Is Java a good choice to develop new apps? Or is it a dead-walking language? - Andrew-Dufresne
http://www.reddit.com/r/programming/comments/dv9ag/with_javas_increasing_complexity_jcps_slow/

======
kls
The first comment on reddit talks about the fact that it is not a good choice
for a desktop app. I agree, if you want a cross platform desktop app, Adobe
AIR or one of the other is a far better choice.

If you are doing web that works in conjunction with a larger set of systems,
it still has a good deal of advantages . Primo Facto being the availability of
off the shelf libraries and integrations with other technologies.

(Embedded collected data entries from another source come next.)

import Summits.BirchSwinnertonDyer.Rank1Residual.GaloisImage.KolyvaginDerivativeDescent
import HarnessLib

/-!
# Cocycle-level witnesses for the Kolyvagin derivative: the global cocycle behind THEOREM A3 and
# the explicit coboundaries behind THEOREM A2 — file C1 of THEOREM C of row T-DER
# ([Rubin00] Thm. 4.5.4, the finite–singular relation; cell `b2b-bsdres`, team n1011, seat p11
# GEN 8, OWNERS row T-DER = skel/T-DER.md STATUS v8)

HONEST FRAMING (cell `b2b-bsdres`, run/shared/lean/b2b/bsd-rank1-residual/, verbatim in every
file): the goal of the cell is to DELETE the COMBINATION-SHAPED residual classes of the
Birch–Swinnerton-Dyer formula for ALL analytic-rank `≤ 1` elliptic curves over `ℚ` — "full BSD
formula for every rank `≤ 1` curve in class `C`" assembled STRICTLY from published theorems — so
that the rank-`≤ 1` remainder becomes exactly the CONSTRUCTION-SHAPED classes, which are TYPED
(missing-input `Prop`s), NOT attempted. This is not "finishing BSD". Team n1011: research route on
the CONSTRUCTION-SHAPED class X4 / §I N11 (route-1 PORT, (P-DER)); TOOL theorems of continuous
group cohomology (no definition, no named fact, no `sorry`); curve-free, `p`-free.

## Why

THEOREM C ([Rubin00] Thm. 4.5.4 = [Rubin2011] Thm. 4.3.10 (2) = [PerrinRiou98] §3.1 + Prop. 2.2.5:
`loc^s_q κ_{rq} = φ^{fs}_q(loc_q κ_r)`) is an identity between VALUES of representative cocycles
(`IsFiniteSingularComparisonWith`: `w(τ) = Q_q(Fr⁻¹)·z(Fr)`), whereas every step of THEOREM A is
`0 = 0` at the level of classes.  Its proof (Nekovář / Perrin-Riou, *Systèmes d'Euler p-adiques et
théorie d'Iwasawa*, Ann. Inst. Fourier 48 (1998), §3.1.2, Prop. 3.1.6) evaluates the global
cocycle of the derivative class at the tame generator `τ` through EXPLICIT coboundary witnesses.
This file supplies the generic witnesses, for a topological representation `X` of `G` and an open
normal subgroup `N`:
* `exists_extend_of_forall_conjMap_eq` — THEOREM A3's descent with the cocycle exposed: an
  `N`-cocycle `ψ` with `G`-invariant class (and `X^N = 0`) EXTENDS ON THE NOSE to a global
  continuous cocycle `Φ` (`Φ|_N = ψ`), and `Φ(g)` is THE element with
  `g·ψ(g⁻¹ n g) − ψ(n) = n·Φ(g) − Φ(g)` — so `κ_r(g)` is computable from witnesses;
* `smul_apply_conj_sub_apply` (C-a) — for a GLOBAL cocycle `Φ` and any `g, u`:
  `g·Φ(g⁻¹ u g) − Φ(u) = u·Φ(g) − Φ(g)`: the witness of `g · res[Φ] = res[Φ]` is `Φ(g)`;
  `apply_eq_of_forall_witness` — conversely a witness on `N` IS `Φ(g)` when `X^N = 0`;
* `conj_pullback_mul`, `conj_pullback_iterate` — `g · (h · ψ) = (gh) · ψ` EXACTLY on cocycles;
* `sum_zsmul_sub_telescope` — the telescoping identity behind F1's
  `(σ − 1) D_σ = (N − 1) σ^N + 1 − N_σ`, for any sequence `t` in an abelian group:
  `Σ_{i<N} i•(t(i+1) − t(i)) = (N − 1)•t(N) + t(0) − Σ_{i<N} t(i)`.
File C2 (`KolyvaginDerivativeSingularValue`) combines them into the value of the derivative
cocycle at `τ` ([PerrinRiou98] §3.1.2).

References: B. Perrin-Riou, Ann. Inst. Fourier 48 (1998) 1231–1307, §3.1; K. Rubin, *Euler
Systems* (2000), §4.4, Thm. 4.5.4; J.-P. Serre, *Galois Cohomology*, I §2, I §5.
-/

noncomputable section

open CategoryTheory Function Finset Field
open Literature.NumberTheory.GaloisRepresentations
open Literature.NumberTheory.EllipticCurves (subgroupConj subgroupConj_apply_coe subgroupConj_one)

universe u v

namespace Summit.BirchSwinnertonDyer.Rank1Residual.GaloisImage

namespace Derivative

section Witness

variable {R : Type v} [CommRing R] [TopologicalSpace R]
variable {G : Type u} [Group G] [TopologicalSpace G] [IsTopologicalGroup G]
variable (X : TopRep.{u} R G) (N : Subgroup G) [N.Normal]

/-! ### §1 THEOREM A3's descent with the global cocycle exposed -/

/-- **Extension on the nose** ([Serre], I §2.6 (b); [PerrinRiou98] §3.1.2 "se prolonge de manière
unique en un élément de `Z¹(G, A)` dont la restriction à `H` est `D(x)`").  For an open normal `N`,
`X^N = 0`, and an `N`-cocycle `ψ` whose class is fixed by every `g ∈ G`, there is a GLOBAL
continuous cocycle `Φ` with `Φ(n) = ψ(n)` for all `n ∈ N`, whose value at any `g ∈ G` satisfies
`g·ψ(g⁻¹ n g) − ψ(n) = n·Φ(g) − Φ(g)` for all `n ∈ N` (and is the unique such element).  This is
the construction inside F4's `existsUnique_resSubgroup_eq_of_forall_conjMap_eq`, exported.
[cite: SerreGaloisCohomology1997, I §2.6 (b)] -/
theorem exists_extend_of_forall_conjMap_eq (hN : IsOpen (N : Set G))
    (h0 : ∀ v : X, (∀ n : N, X.ρ (n : G) v = v) → v = 0)
    (ψ : contOneCocycles (subgroupRep X N))
    (hψ : ∀ g : G, conjMap X N g 1 (oneCocycleClass _ ψ) = oneCocycleClass _ ψ) :
    ∃ Φ : contOneCocycles X, (∀ n : N, Φ.1 n = ψ.1 n) ∧
      ∀ (g : G) (n : N), X.ρ g (ψ.1 (subgroupConj N g n)) - ψ.1 n = X.ρ (n : G) (Φ.1 g) - Φ.1 g := by
  have hex : ∀ g : G, ∃ m : X, ∀ n : N,
      X.ρ g (ψ.1 (subgroupConj N g n)) - ψ.1 n = X.ρ (n : G) m - m :=
    fun g => exists_conj_sub_eq X N g ψ (hψ g)
  choose m hm using hex
  have huniq : ∀ g (v : X), (∀ n : N, X.ρ g (ψ.1 (subgroupConj N g n)) - ψ.1 n = X.ρ (n : G) v - v) →
      v = m g := fun g v hv => eq_of_forall_rho_sub_eq X N h0 fun n => by rw [← hv n, hm g n]
  have hmN : ∀ n₀ : N, m n₀ = ψ.1 n₀ := fun n₀ =>
    (huniq n₀ (ψ.1 n₀) fun n => conj_sub_eq_of_mem X N ψ n₀ n).symm
  have hmul : ∀ g h : G, m (g * h) = m g + X.ρ g (m h) := by
    intro g h
    refine (huniq (g * h) _ fun n => ?_).symm
    have hconj : subgroupConj N (g * h) n = subgroupConj N h (subgroupConj N g n) :=
      Subtype.ext (by simp only [subgroupConj_apply_coe, mul_inv_rev, mul_assoc])
    have hh := hm h (subgroupConj N g n)
    rw [sub_eq_iff_eq_add] at hh
    have hg := hm g n
    rw [sub_eq_iff_eq_add] at hg
    rw [hconj, ρ_mul_apply, hh, map_add, hg, map_sub, subgroupConj_apply_coe, ← ρ_mul_apply,
      show g * (g⁻¹ * ↑n * g) = ↑n * g by group, ρ_mul_apply]
    simp only [map_add]
    abel
  have hcontN : ContinuousOn m (N : Set G) := by
    rw [continuousOn_iff_continuous_restrict]
    have : (N : Set G).restrict m = fun n : N => ψ.1 n := funext fun n => hmN n
    rw [this]
    exact ψ.1.continuous
  have hcont1 : ContinuousAt m 1 := hcontN.continuousAt (hN.mem_nhds N.one_mem)
  have hcont : Continuous m := by
    rw [continuous_iff_continuousAt]
    intro g₀
    have heq : m = fun x => m g₀ + X.ρ g₀ (m (g₀⁻¹ * x)) := funext fun x => by
      rw [← hmul, mul_inv_cancel_left]
    rw [heq]
    refine continuousAt_const.add ((X.ρ g₀).continuous.continuousAt.comp ?_)
    have h1 : ContinuousAt m (g₀⁻¹ * g₀) := by rw [inv_mul_cancel]; exact hcont1
    exact h1.comp (continuous_const.mul continuous_id).continuousAt
  exact ⟨⟨⟨m, hcont⟩, fun g h => hmul g h⟩, hmN, fun g n => hm g n⟩

omit [N.Normal] in
/-- The class of an extension on the nose restricts to the class of `ψ`. [folklore] -/
theorem resSubgroup_oneCocycleClass_eq_of_extend (Φ : contOneCocycles X)
    (ψ : contOneCocycles (subgroupRep X N)) (hΦ : ∀ n : N, Φ.1 n = ψ.1 n) :
    resSubgroup X N 1 (oneCocycleClass X Φ) = oneCocycleClass _ ψ := by
  rw [resSubgroup_oneCocycleClass]
  exact congrArg _ (Subtype.ext (ContinuousMap.ext fun n => hΦ n))

/-! ### §2 The witness of a GLOBAL cocycle is its value -/

omit [IsTopologicalGroup G] in
/-- **(C-a) The witness of `g · res[Φ] = res[Φ]` for a GLOBAL cocycle is `Φ(g)`**:
`g·Φ(g⁻¹ u g) − Φ(u) = u·Φ(g) − Φ(g)` for every `u` (expand `Φ(g⁻¹ u g)` by the cocycle identity
twice; `g·Φ(g⁻¹) = −Φ(g)`).  [PerrinRiou98] §3.1.2. [folklore] -/
theorem smul_apply_conj_sub_apply (Φ : contOneCocycles X) (g u : G) :
    X.ρ g (Φ.1 (g⁻¹ * u * g)) - Φ.1 u = X.ρ u (Φ.1 g) - Φ.1 g := by
  have h1 : Φ.1 (g⁻¹ * u * g) = Φ.1 (g⁻¹ * u) + X.ρ (g⁻¹ * u) (Φ.1 g) := Φ.2 (g⁻¹ * u) g
  have h2 : Φ.1 (g⁻¹ * u) = Φ.1 g⁻¹ + X.ρ g⁻¹ (Φ.1 u) := Φ.2 g⁻¹ u
  have h3 : X.ρ g (Φ.1 g⁻¹) = -Φ.1 g := by
    have h := Φ.2 g g⁻¹
    rw [mul_inv_cancel, contOneCocycles.apply_one] at h
    rw [eq_neg_iff_add_eq_zero, add_comm]
    exact h.symm
  rw [h1, h2, map_add, map_add, h3, ρ_apply_ρ_inv_apply, ← ρ_mul_apply, ← mul_assoc,
    mul_inv_cancel, one_mul]
  abel

/-- (C-a) with the subgroup bookkeeping: `g·Φ(g⁻¹ u g) − Φ(u) = u·Φ(g) − Φ(g)` for `u ∈ N`
(`subgroupConj N g u = g⁻¹ u g`). [folklore] -/
theorem smul_apply_subgroupConj_sub_apply (Φ : contOneCocycles X) (g : G) (u : N) :
    X.ρ g (Φ.1 (subgroupConj N g u : N)) - Φ.1 u = X.ρ (u : G) (Φ.1 g) - Φ.1 g := by
  rw [subgroupConj_apply_coe]
  exact smul_apply_conj_sub_apply X Φ g u

/-- **A witness IS the value** ([PerrinRiou98] §3.1.2, uniqueness): if `X^N = 0`, `Φ` is a global
cocycle, and `m` satisfies `g·Φ(g⁻¹ u g) − Φ(u) = u·m − m` for all `u ∈ N`, then `m = Φ(g)`.
This is how the value `κ(τ)` of a derivative class is read off from an explicit coboundary.
[folklore] -/
theorem apply_eq_of_forall_witness (h0 : ∀ v : X, (∀ n : N, X.ρ (n : G) v = v) → v = 0)
    (Φ : contOneCocycles X) (g : G) (m : X)
    (hm : ∀ u : N, X.ρ g (Φ.1 (subgroupConj N g u : N)) - Φ.1 u = X.ρ (u : G) m - m) :
    Φ.1 g = m :=
  eq_of_forall_rho_sub_eq X N h0 fun u => by
    rw [← smul_apply_subgroupConj_sub_apply X N Φ g u, hm u]

/-! ### §3 Conjugation of cocycles composes exactly -/

/-- **Composition of conjugations on cocycles is exact**: `g · (h · ψ) = (gh) · ψ` as cocycles
(not only as classes). [folklore] -/
theorem conj_pullback_mul (g h : G) (ψ : contOneCocycles (subgroupRep X N)) :
    contOneCocycles.pullback (subgroupConj N g) (conjRepHom X N g)
        (contOneCocycles.pullback (subgroupConj N h) (conjRepHom X N h) ψ) =
      contOneCocycles.pullback (subgroupConj N (g * h)) (conjRepHom X N (g * h)) ψ := by
  refine Subtype.ext (ContinuousMap.ext fun u => ?_)
  have hc : subgroupConj N h (subgroupConj N g u) = subgroupConj N (g * h) u :=
    Subtype.ext (by simp only [subgroupConj_apply_coe, mul_inv_rev, mul_assoc])
  rw [conj_pullback_apply, conj_pullback_apply, conj_pullback_apply, ρ_mul_apply, hc]

/-- Iterated conjugation: `σ · (σ · … (σ · ψ)) = σ^i · ψ` (`i` times). [folklore] -/
theorem conj_pullback_iterate (σ : G) (ψ : contOneCocycles (subgroupRep X N)) (i : ℕ) :
    (fun φ => contOneCocycles.pullback (subgroupConj N σ) (conjRepHom X N σ) φ)^[i] ψ =
      contOneCocycles.pullback (subgroupConj N (σ ^ i)) (conjRepHom X N (σ ^ i)) ψ := by
  induction i with
  | zero =>
    rw [Function.iterate_zero, id_eq, pow_zero]
    refine Subtype.ext (ContinuousMap.ext fun u => ?_)
    rw [conj_pullback_apply, map_one, subgroupConj_one]
    rfl
  | succ i ih =>
    rw [Function.iterate_succ', Function.comp_apply, ih, conj_pullback_mul, ← pow_succ']

/-- Values of iterated conjugates: `(σ^{i} · ψ)` at `σ⁻¹ u σ` is `σ⁻¹` of `(σ^{i+1} · ψ)(u)`, i.e.
`σ · (σ^i u σ^{-i}-twist)`: `σ (σ^i ψ(σ^{-i} (σ⁻¹ u σ) σ^i)) = σ^{i+1} ψ(σ^{-(i+1)} u σ^{i+1})`.
[folklore] -/
theorem rho_rho_pow_apply_subgroupConj (σ : G) (ψ : contOneCocycles (subgroupRep X N)) (i : ℕ)
    (u : N) :
    X.ρ σ (X.ρ (σ ^ i) (ψ.1 (subgroupConj N (σ ^ i) (subgroupConj N σ u)))) =
      X.ρ (σ ^ (i + 1)) (ψ.1 (subgroupConj N (σ ^ (i + 1)) u)) := by
  rw [← ρ_mul_apply, ← pow_succ']
  congr 2
  exact Subtype.ext (by simp only [subgroupConj_apply_coe, pow_succ', mul_inv_rev, mul_assoc])

/-! ### §4 The telescoping identity -/

/-- **Telescoping** (the identity behind F1's `(σ − 1) D_σ = (N−1) σ^N + 1 − N_σ`), for any
sequence `t` in an abelian group: `Σ_{i<N} i • (t(i+1) − t(i)) = (N − 1) • t(N) + t(0) − Σ_{i<N} t(i)`
(as `ℤ`-multiples).  Applied in file C2 to `t(i) = σ^i · y(σ^{-i} u σ^i)`. [folklore] -/
theorem sum_zsmul_sub_telescope {M : Type*} [AddCommGroup M] (t : ℕ → M) (N : ℕ) :
    ∑ i ∈ range N, (i : ℤ) • (t (i + 1) - t i) =
      ((N : ℤ) - 1) • t N + t 0 - ∑ i ∈ range N, t i := by
  induction N with
  | zero => simp
  | succ N ih =>
    rw [sum_range_succ, sum_range_succ, ih]
    push_cast
    module

end Witness

end Derivative

end Summit.BirchSwinnertonDyer.Rank1Residual.GaloisImage

end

As for JSP, JSF, Struts, tag-libs, tiles, velocity and all of the other Java
web technologies, my personal opinion is they are the worst of the worst. I
would say working in PHP is preferable to having to work in them and I do not
like PHP at all. For me, I stopped using server side languages all together
and write my UI with HTML / CSS / JavaScript. This gives me the ability to
plug into any back end technology and allows me to keep the UI agnostic of any
non-web technology (e.g. JSP, ASP, PHP).

In the way that we build web apps, Java works well, we use JAX-RS to expose
REST services. and then use Java to integrate all of the back end pieces
together. As a language it does leave a deal to be desired but I don't think
that those lackings are a killer for it. I think the Java web stack was a
killer and pushed a lot of people to PHP, as it was so intrusive as to be
almost abusive to the designer. It favors the developer over the designer and
it is evident in it's design.

The old web frameworks chose the designer or the developer this is evident in
the various takes on how to do the web on the server. One only needs to look
at the contrast between PHP and Java Web to see the evidence. You can see
which one each favors pretty quickly.

The thing I like about the way we do things now, is we exploit the advantages
of Javascript and it's rapid development capabilities that better suit a UX
designer on the front end. As well as exploit the rigor that the back end
developer needs with Java and transactions, guaranteed rollback, dead
recipient and all of the other standards that guarantee that something does
not fall through the crack.

Anyway, I don't see Java as dead I just think it will play a more out of sight
role in the future but I think the same can be said for a lot of server side
technologies. JavaScript web apps are growing by leaps and bounds, it has its
detractors but most that actually try it, see the advantages pretty quickly
and convert, it takes far less time to deliver and provides a superior result.
It is the way that the industry is heading. I think that is a far more
important decision than whether or not you use Java as your back end.